Task details: Starting at the line below holding "oneSiteTail_route_of_hs_of_windowFloor hsRatio_range hW" and stopping at the line holding "oneSiteTail_route_of_hs_of_levelWindow hsRatio_range hL", print every line exactly, both ends included, and leave the rest out.

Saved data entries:
import Summits.QuantumFields.YangMills.Theorems.LuscherReductionRunningReductionOneSiteTailDoors
import Summits.QuantumFields.YangMills.Theorems.LuscherReductionRunningReductionOneSiteTailHS
import Summits.QuantumFields.YangMills.Theorems.LuscherReductionOneSiteLevelsVariational
import HarnessLib

/-!
# Item stmt-QuantumFields-20204 `OneSiteTail`: the SOCKETS — with the Hilbert–Schmidt input discharged, ONE analytic hypothesis closes the item

Fourth glue module (seat ym-luscher-20007-p2 g4).  The polynomial Hilbert–Schmidt ratio bound (input S1 of the ideator-2 split) is a TREE THEOREM
since p514757 (`OST.hs_ratio`, seat ym-luscher-20007-p1 g4: `Σ_{j≤n} x_j(B)² ≤ C·B⁹`, Fin-sum form); this module feeds it into the doors of
`…OneSiteTailDoors.lean`, so that EACH of the following single hypotheses yields THE ROUTE DECL `Theses.LuscherReduction.OneSiteTail` by name
(`x_k(B) = levelValue su2Rep 1 B k / levelValue su2Rep 1 B 0`, `λ_b = bareLambda`, `E_{k+1} = physLevel (k+1)`):

* `oneSiteTail_route_of_windowFloor` — truncated domination: `∀ c₁>0 ∃ g ≥ 0` Laplace-summable, `λ_k ≤ e^{−λ_b·min(g k, c₁ log B)} λ_0`;
* `oneSiteTail_route_of_levelWindow` / `…_of_powWindow` / `…_of_affinePowWindow` / `…_of_affineLevelWindow` — window floors in LEVEL currency
  (`A·E + C₀ < E_{k+1} ⟹ λ_k ≤ e^{−λ_b E} λ_0` for `E` in a log or power window; the shape seat ym-luscher-20007-p1 g4 is assembling);
* `oneSiteTail_route_of_lowCount` — window floors in COUNT currency (`C(1+E)^p ≤ k ⟹ λ_k ≤ e^{−λ_b E} λ_0`, the shape a dimension count via
  `finrank_le_dimBound` delivers), through the inverse profile `g(k) = max 0 ((k/C)^{1/(p+1)} − 1)` (`windowFloor_of_lowCount`; proof = ym-cruxidea-19978-2
  g11's `OSTailDoors.truncatedDomination_of_lowCount` of the crux file `Cruxes/RunningReduction/Lines/onesite_tail_doors.lean`, ported def-free);
* `oneSiteTail_route_of_femtoSubspaceBound` — the same count in the variational «no intruders» currency of the tree door
  `levelValue_le_of_forall_rayleigh_le` (`n ≤ C(1+E)^p` physical constraint functions kill every Rayleigh quotient above `e^{−λ_b E} λ_0`).

HONEST FRAMING: glue only; the window floor / count itself (ONE's AbsUpper lane run k-uniformly on the femto zone) is NOT proved here; femto rung
R2b1 (one-site lattice quantum mechanics of the three-matrix `SU(2)` model); not infinite volume, not a mass gap, not Clay.
References: Lüscher 1983 §1; Simon 1983 (Ann. Phys. 146) Thm. 1.1 / Cor. 4; Reed–Simon IV Thm. XIII.1; Reed–Simon I Thm. VI.22.
-/

set_option autoImplicit false

noncomputable section

open Filter Topology
open Literature.MathematicalPhysics.QuantumFieldTheory
open Literature.MathematicalPhysics.QuantumLattice
open Literature.Analysis.OperatorTheory.YMMatrixModel

namespace Summit.QuantumFields.YangMills.Theorems.FemtoTransferGap.OSTail

/-! ### §1 The Hilbert–Schmidt input, discharged (tree `OST.hs_ratio`, seat ym-luscher-20007-p1 g4) -/

/-- **(HS) in the doors' shape**, from the tree's `OST.hs_ratio` (Fin-sum form `Σ_{j≤n}` ⟹ `Finset.range` form `Σ_{j<n}`). -/
theorem hsRatio_range : ∃ C : ℝ, ∃ q : ℕ, ∃ B0 : ℝ, ∀ B : ℝ, B0 ≤ B → ∀ n : ℕ,
    ∑ j ∈ Finset.range n, (levelValue su2Rep 1 B j / levelValue su2Rep 1 B 0) ^ 2 ≤ C * B ^ q := by
  obtain ⟨C, B0, h⟩ := OST.hs_ratio
  refine ⟨max C 0, 9, max B0 0, fun B hB n => ?_⟩
  have hB0 : B0 ≤ B := le_trans (le_max_left _ _) hB
  have hBnn : 0 ≤ B := le_trans (le_max_right _ _) hB
  have hCB : C * B ^ 9 ≤ max C 0 * B ^ 9 := mul_le_mul_of_nonneg_right (le_max_left _ _) (pow_nonneg hBnn 9)
  cases n with
  | zero => simpa using mul_nonneg (le_max_right C 0) (pow_nonneg hBnn 9)
  | succ k =>
    have h1 := h B hB0 k
    rw [Fin.sum_univ_eq_sum_range (fun j => (levelValue su2Rep 1 B j / levelValue su2Rep 1 B 0) ^ 2) (k + 1)] at h1
    exact h1.trans hCB

/-! ### §2 Sockets in floor / level currency -/

/-- ★ **Truncated domination (windowed Laplace-summable floor) ⟹ `Theses.LuscherReduction.OneSiteTail`.** -/
theorem oneSiteTail_route_of_windowFloor
    (hW : ∀ c₁ : ℝ, 0 < c₁ → ∃ g : ℕ → ℝ, (∀ k, 0 ≤ g k) ∧
      (∀ t : ℝ, 0 < t → Summable fun k : ℕ => Real.exp (-t * g k)) ∧
      ∃ B0 : ℝ, ∀ B : ℝ, B0 ≤ B → ∀ k : ℕ,
        levelValue su2Rep 1 B k ≤ Real.exp (-(bareLambda B * min (g k) (c₁ * Real.log B))) * levelValue su2Rep 1 B 0) :
    Summit.QuantumFields.YangMills.Theses.LuscherReduction.OneSiteTail :=
  oneSiteTail_route_of_hs_of_windowFloor hsRatio_range hW

/-- ★ **Window floor in level currency (log windows) ⟹ `Theses.LuscherReduction.OneSiteTail`.** -/
theorem oneSiteTail_route_of_levelWindow
    (hL : ∀ c₁ : ℝ, 0 < c₁ → ∃ C₀ B0 : ℝ, ∀ B : ℝ, B0 ≤ B → ∀ E : ℝ, 0 ≤ E → E ≤ c₁ * Real.log B →
      ∀ k : ℕ, E + C₀ < physLevel (k + 1) →
        levelValue su2Rep 1 B k ≤ Real.exp (-(bareLambda B * E)) * levelValue su2Rep 1 B 0) :
    Summit.QuantumFields.YangMills.Theses.LuscherReduction.OneSiteTail :=
  oneSiteTail_route_of_hs_of_levelWindow hsRatio_range hL

/-- ★ **Window floor in level currency (power window `c_w·B^a`) ⟹ `Theses.LuscherReduction.OneSiteTail`.** -/
theorem oneSiteTail_route_of_powWindow {a c_w : ℝ} (ha : 0 < a) (hc : 0 < c_w)
    (hL : ∃ C₀ B0 : ℝ, ∀ B : ℝ, B0 ≤ B → ∀ E : ℝ, 0 ≤ E → E ≤ c_w * B ^ a →
      ∀ k : ℕ, E + C₀ < physLevel (k + 1) →
        levelValue su2Rep 1 B k ≤ Real.exp (-(bareLambda B * E)) * levelValue su2Rep 1 B 0) :
    Summit.QuantumFields.YangMills.Theses.LuscherReduction.OneSiteTail :=
  oneSiteTail_route_of_hs_of_powWindow ha hc hsRatio_range hL

/-- ★ **AFFINE window floor in level currency (power window; any slope `A > 0`) ⟹ `Theses.LuscherReduction.OneSiteTail`.** -/
theorem oneSiteTail_route_of_affinePowWindow {A a c_w : ℝ} (hA : 0 < A) (ha : 0 < a) (hc : 0 < c_w)
    (hL : ∃ C₀ B0 : ℝ, ∀ B : ℝ, B0 ≤ B → ∀ E : ℝ, 0 ≤ E → E ≤ c_w * B ^ a →
      ∀ k : ℕ, A * E + C₀ < physLevel (k + 1) →
        levelValue su2Rep 1 B k ≤ Real.exp (-(bareLambda B * E)) * levelValue su2Rep 1 B 0) :
    Summit.QuantumFields.YangMills.Theses.LuscherReduction.OneSiteTail :=
  oneSiteTail_route_of_hs_of_affinePowWindow hA ha hc hsRatio_range hL

/-- ★ **AFFINE window floor in level currency (log windows; any slope `A > 0`) ⟹ `Theses.LuscherReduction.OneSiteTail`.** -/
theorem oneSiteTail_route_of_affineLevelWindow {A : ℝ} (hA : 0 < A)
    (hL : ∀ c₁ : ℝ, 0 < c₁ → ∃ C₀ B0 : ℝ, ∀ B : ℝ, B0 ≤ B → ∀ E : ℝ, 0 ≤ E → E ≤ c₁ * Real.log B →
      ∀ k : ℕ, A * E + C₀ < physLevel (k + 1) →
        levelValue su2Rep 1 B k ≤ Real.exp (-(bareLambda B * E)) * levelValue su2Rep 1 B 0) :
    Summit.QuantumFields.YangMills.Theses.LuscherReduction.OneSiteTail :=
  oneSiteTail_route_of_hs_of_affineLevelWindow hA hsRatio_range hL

/-! ### §3 Sockets in count currency (ym-cruxidea-19978-2 g11's count doors, def-free) -/

/-- The stretched-exponential bound behind the Laplace summability of the inverse profile `(n/C)^{1/p} − 1`:
`e^{−t((n/C)^{1/p} − 1)} ≤ e^t (2p)! C² t^{−2p} / n²` (`n ≥ 1`), from `x^m/m! ≤ e^x` (proof: ideator-2 g11, verbatim). -/
theorem exp_neg_rpow_inv_le {C t : ℝ} (hC : 0 < C) (ht : 0 < t) (p : ℕ) (hp : p ≠ 0) (n : ℕ) (hn : 1 ≤ n) :
    Real.exp (-t * (((n : ℝ) / C) ^ ((p : ℝ)⁻¹) - 1))
      ≤ Real.exp t * (((2 * p).factorial : ℝ) * C ^ 2 / t ^ (2 * p)) * ((n : ℝ) ^ 2)⁻¹ := by
  set y : ℝ := ((n : ℝ) / C) ^ ((p : ℝ)⁻¹) with hy
  have hnpos : (0 : ℝ) < n := by
    have h : 0 < n := by omega
    exact_mod_cast h
  have hnC : 0 < (n : ℝ) / C := div_pos hnpos hC
  have hypos : 0 < y := Real.rpow_pos_of_pos hnC _
  have hyp : y ^ p = (n : ℝ) / C := Real.rpow_inv_natCast_pow hnC.le hp
  have hty : 0 < t * y := mul_pos ht hypos
  have h1 : Real.exp (-t * (y - 1)) = Real.exp t * Real.exp (-(t * y)) := by
    rw [← Real.exp_add]; congr 1; ring
  have h2 : Real.exp (-(t * y)) ≤ ((2 * p).factorial : ℝ) / (t * y) ^ (2 * p) := by
    have hfac := Real.pow_div_factorial_le_exp (t * y) hty.le (2 * p)
    have hpos : 0 < (t * y) ^ (2 * p) / ((2 * p).factorial : ℝ) := by positivity
    rw [Real.exp_neg]
    calc (Real.exp (t * y))⁻¹ ≤ ((t * y) ^ (2 * p) / ((2 * p).factorial : ℝ))⁻¹ := inv_anti₀ hpos hfac
      _ = ((2 * p).factorial : ℝ) / (t * y) ^ (2 * p) := by rw [inv_div]
  have h3 : (t * y) ^ (2 * p) = t ^ (2 * p) * ((n : ℝ) ^ 2 / C ^ 2) := by
    rw [mul_pow, pow_mul' y 2 p, hyp, div_pow]
  have h4 : ((2 * p).factorial : ℝ) / (t * y) ^ (2 * p) = (((2 * p).factorial : ℝ) * C ^ 2 / t ^ (2 * p)) * ((n : ℝ) ^ 2)⁻¹ := by
    rw [h3]
    have htne : t ≠ 0 := ht.ne'
    have hnne : (n : ℝ) ≠ 0 := hnpos.ne'
    have hCne : C ≠ 0 := hC.ne'
    field_simp
  calc Real.exp (-t * (y - 1)) = Real.exp t * Real.exp (-(t * y)) := h1
    _ ≤ Real.exp t * (((2 * p).factorial : ℝ) / (t * y) ^ (2 * p)) := mul_le_mul_of_nonneg_left h2 (Real.exp_pos t).le
    _ = Real.exp t * (((2 * p).factorial : ℝ) * C ^ 2 / t ^ (2 * p)) * ((n : ℝ) ^ 2)⁻¹ := by rw [h4]; ring

/-- ★ **Count ⟹ truncated domination** (window floor in COUNT currency ⟹ windowed Laplace-summable floor), inverse profile
`g(k) = max 0 ((k/C)^{1/(p+1)} − 1)` (proof: ideator-2 g11's `truncatedDomination_of_lowCount`, verbatim). -/
theorem windowFloor_of_lowCount
    (h : ∀ c₁ : ℝ, 0 < c₁ → ∃ C : ℝ, ∃ p : ℕ, ∃ B0 : ℝ, 0 < C ∧ ∀ B : ℝ, B0 ≤ B → ∀ E : ℝ, 0 ≤ E → E ≤ c₁ * Real.log B →
      ∀ k : ℕ, C * (1 + E) ^ p ≤ (k : ℝ) →
        levelValue su2Rep 1 B k ≤ Real.exp (-(bareLambda B * E)) * levelValue su2Rep 1 B 0) :
    ∀ c₁ : ℝ, 0 < c₁ → ∃ g : ℕ → ℝ, (∀ k, 0 ≤ g k) ∧
      (∀ t : ℝ, 0 < t → Summable fun k : ℕ => Real.exp (-t * g k)) ∧
      ∃ B0 : ℝ, ∀ B : ℝ, B0 ≤ B → ∀ k : ℕ,
        levelValue su2Rep 1 B k ≤ Real.exp (-(bareLambda B * min (g k) (c₁ * Real.log B))) * levelValue su2Rep 1 B 0 := by
  intro c₁ hc₁
  obtain ⟨C, p, B0, hC, hcount⟩ := h c₁ hc₁
  set q : ℕ := p + 1 with hq
  have hq0 : q ≠ 0 := Nat.succ_ne_zero p
  let g : ℕ → ℝ := fun k => max 0 (((k : ℝ) / C) ^ ((q : ℝ)⁻¹) - 1)
  refine ⟨g, fun k => le_max_left _ _, fun t ht => ?_, max B0 1, fun B hB k => ?_⟩
  · set M : ℝ := Real.exp t * (((2 * q).factorial : ℝ) * C ^ 2 / t ^ (2 * q)) with hM
    have hbound : ∀ k : ℕ, Real.exp (-t * g (k + 1)) ≤ M * ((((k + 1 : ℕ) : ℝ)) ^ 2)⁻¹ := by
      intro k
      have hgk : ((((k + 1 : ℕ) : ℝ)) / C) ^ ((q : ℝ)⁻¹) - 1 ≤ g (k + 1) := le_max_right _ _
      calc Real.exp (-t * g (k + 1)) ≤ Real.exp (-t * (((((k + 1 : ℕ) : ℝ)) / C) ^ ((q : ℝ)⁻¹) - 1)) := by
            refine Real.exp_le_exp.2 ?_
            have := mul_le_mul_of_nonneg_left hgk ht.le
            linarith
        _ ≤ M * ((((k + 1 : ℕ) : ℝ)) ^ 2)⁻¹ := exp_neg_rpow_inv_le hC ht q hq0 (k + 1) (by omega)
    have hmaj : Summable (fun k : ℕ => M * ((((k + 1 : ℕ) : ℝ)) ^ 2)⁻¹) := by
      have hs : Summable (fun n : ℕ => M * (((n : ℝ)) ^ 2)⁻¹) := (Real.summable_nat_pow_inv.2 (by norm_num)).mul_left M
      exact (summable_nat_add_iff (f := fun n : ℕ => M * (((n : ℝ)) ^ 2)⁻¹) 1).2 hs
    have hshift : Summable (fun k : ℕ => Real.exp (-t * g (k + 1))) :=
      Summable.of_nonneg_of_le (fun k => (Real.exp_pos _).le) hbound hmaj
    exact (summable_nat_add_iff (f := fun k : ℕ => Real.exp (-t * g k)) 1).1 hshift
  · have hB0 : B0 ≤ B := le_trans (le_max_left _ _) hB
    have hB1 : (1 : ℝ) ≤ B := le_trans (le_max_right _ _) hB
    have hBpos : 0 < B := by linarith
    have hlogB : 0 ≤ c₁ * Real.log B := mul_nonneg hc₁.le (Real.log_nonneg hB1)
    have hkC : 0 ≤ (k : ℝ) / C := div_nonneg (Nat.cast_nonneg k) hC.le
    set y : ℝ := ((k : ℝ) / C) ^ ((q : ℝ)⁻¹) with hy
    have hyq : y ^ q = (k : ℝ) / C := Real.rpow_inv_natCast_pow hkC hq0
    have hgk : g k = max 0 (y - 1) := rfl
    rcases le_total y 1 with hy1 | hy1
    · have hg0 : g k = 0 := by rw [hgk]; exact max_eq_left (by linarith)
      have hmin : min (g k) (c₁ * Real.log B) = 0 := by rw [hg0]; exact min_eq_left hlogB
      rw [hmin, mul_zero, neg_zero, Real.exp_zero, one_mul]
      exact levelValue_le_of_le hBpos (Nat.zero_le k)
    · have hgk' : g k = y - 1 := by rw [hgk]; exact max_eq_right (by linarith)
      set m : ℝ := min (g k) (c₁ * Real.log B) with hm
      have hm0 : 0 ≤ m := le_min (le_max_left _ _) hlogB
      have hmle : m ≤ c₁ * Real.log B := min_le_right _ _
      have hmg : m ≤ g k := min_le_left _ _
      have h1m : 1 + m ≤ y := by linarith
      have hpow : (1 + m) ^ q ≤ (k : ℝ) / C := by
        rw [← hyq]; exact pow_le_pow_left₀ (by linarith) h1m q
      have hkq : C * (1 + m) ^ q ≤ (k : ℝ) := by
        have h1 := mul_le_mul_of_nonneg_left hpow hC.le
        have h2 : C * ((k : ℝ) / C) = k := by field_simp
        linarith
      have hkp : C * (1 + m) ^ p ≤ (k : ℝ) := by
        refine le_trans (mul_le_mul_of_nonneg_left ?_ hC.le) hkq
        exact pow_le_pow_right₀ (by linarith) (Nat.le_succ p)
      exact hcount B hB0 m hm0 hmle k hkp

/-- ★ **Window floor in COUNT currency ⟹ `Theses.LuscherReduction.OneSiteTail`.** -/
theorem oneSiteTail_route_of_lowCount
    (h : ∀ c₁ : ℝ, 0 < c₁ → ∃ C : ℝ, ∃ p : ℕ, ∃ B0 : ℝ, 0 < C ∧ ∀ B : ℝ, B0 ≤ B → ∀ E : ℝ, 0 ≤ E → E ≤ c₁ * Real.log B →
      ∀ k : ℕ, C * (1 + E) ^ p ≤ (k : ℝ) →
        levelValue su2Rep 1 B k ≤ Real.exp (-(bareLambda B * E)) * levelValue su2Rep 1 B 0) :
    Summit.QuantumFields.YangMills.Theses.LuscherReduction.OneSiteTail :=
  oneSiteTail_route_of_windowFloor (windowFloor_of_lowCount h)

/-- **Variational («no intruders») count ⟹ level count**, through the tree door `levelValue_le_of_forall_rayleigh_le` and monotonicity in the
level (proof: ideator-2 g11's `lowCount_of_femtoSubspaceBound`, verbatim). -/
theorem lowCount_of_femtoSubspaceBound
    (h : ∀ c₁ : ℝ, 0 < c₁ → ∃ C : ℝ, ∃ p : ℕ, ∃ B0 : ℝ, 0 < C ∧ ∀ B : ℝ, B0 ≤ B → ∀ E : ℝ, 0 ≤ E → E ≤ c₁ * Real.log B →
      ∃ n : ℕ, (n : ℝ) ≤ C * (1 + E) ^ p ∧ ∃ φs : Fin n → (GaugeConfig 3 1 SU2 → ℝ), (∀ i, IsPhys (φs i)) ∧
        ∀ ψ : GaugeConfig 3 1 SU2 → ℝ, IsPhys ψ → (∀ i, l2 ψ (φs i) = 0) → 0 < l2 ψ ψ →
          qform su2Rep B ψ ψ ≤ (Real.exp (-(bareLambda B * E)) * levelValue su2Rep 1 B 0) * l2 ψ ψ) :
    ∀ c₁ : ℝ, 0 < c₁ → ∃ C : ℝ, ∃ p : ℕ, ∃ B0 : ℝ, 0 < C ∧ ∀ B : ℝ, B0 ≤ B → ∀ E : ℝ, 0 ≤ E → E ≤ c₁ * Real.log B →
      ∀ k : ℕ, C * (1 + E) ^ p ≤ (k : ℝ) →
        levelValue su2Rep 1 B k ≤ Real.exp (-(bareLambda B * E)) * levelValue su2Rep 1 B 0 := by
  intro c₁ hc₁
  obtain ⟨C, p, B0, hC, hB⟩ := h c₁ hc₁
  refine ⟨C, p, max B0 1, hC, fun B hBB E hE0 hE k hk => ?_⟩
  have hB0 : B0 ≤ B := le_trans (le_max_left _ _) hBB
  have hB1 : (1 : ℝ) ≤ B := le_trans (le_max_right _ _) hBB
  have hBpos : 0 < B := by linarith
  obtain ⟨n, hn, φs, hφ, hray⟩ := hB B hB0 E hE0 hE
  have hs0 : 0 ≤ Real.exp (-(bareLambda B * E)) * levelValue su2Rep 1 B 0 :=
    mul_nonneg (Real.exp_pos _).le (levelValue_su2Rep_nonneg 1 hBpos.le 0)
  have hn' : levelValue su2Rep 1 B n ≤ Real.exp (-(bareLambda B * E)) * levelValue su2Rep 1 B 0 :=
    levelValue_le_of_forall_rayleigh_le su2Rep B hs0 φs hφ hray
  have hnk' : (n : ℝ) ≤ k := hn.trans hk
  have hnk : n ≤ k := by exact_mod_cast hnk'
  exact (levelValue_le_of_le hBpos hnk).trans hn'

/-- ★ **Variational («no intruders») femto-zone count ⟹ `Theses.LuscherReduction.OneSiteTail`.** -/
theorem oneSiteTail_route_of_femtoSubspaceBound
    (h : ∀ c₁ : ℝ, 0 < c₁ → ∃ C : ℝ, ∃ p : ℕ, ∃ B0 : ℝ, 0 < C ∧ ∀ B : ℝ, B0 ≤ B → ∀ E : ℝ, 0 ≤ E → E ≤ c₁ * Real.log B →
      ∃ n : ℕ, (n : ℝ) ≤ C * (1 + E) ^ p ∧ ∃ φs : Fin n → (GaugeConfig 3 1 SU2 → ℝ), (∀ i, IsPhys (φs i)) ∧
        ∀ ψ : GaugeConfig 3 1 SU2 → ℝ, IsPhys ψ → (∀ i, l2 ψ (φs i) = 0) → 0 < l2 ψ ψ →
          qform su2Rep B ψ ψ ≤ (Real.exp (-(bareLambda B * E)) * levelValue su2Rep 1 B 0) * l2 ψ ψ) :
    Summit.QuantumFields.YangMills.Theses.LuscherReduction.OneSiteTail :=
  oneSiteTail_route_of_lowCount (lowCount_of_femtoSubspaceBound h)

end Summit.QuantumFields.YangMills.Theorems.FemtoTransferGap.OSTail

end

Output:
  oneSiteTail_route_of_hs_of_windowFloor hsRatio_range hW

/-- ★ **Window floor in level currency (log windows) ⟹ `Theses.LuscherReduction.OneSiteTail`.** -/
theorem oneSiteTail_route_of_levelWindow
    (hL : ∀ c₁ : ℝ, 0 < c₁ → ∃ C₀ B0 : ℝ, ∀ B : ℝ, B0 ≤ B → ∀ E : ℝ, 0 ≤ E → E ≤ c₁ * Real.log B →
      ∀ k : ℕ, E + C₀ < physLevel (k + 1) →
        levelValue su2Rep 1 B k ≤ Real.exp (-(bareLambda B * E)) * levelValue su2Rep 1 B 0) :
    Summit.QuantumFields.YangMills.Theses.LuscherReduction.OneSiteTail :=
  oneSiteTail_route_of_hs_of_levelWindow hsRatio_range hL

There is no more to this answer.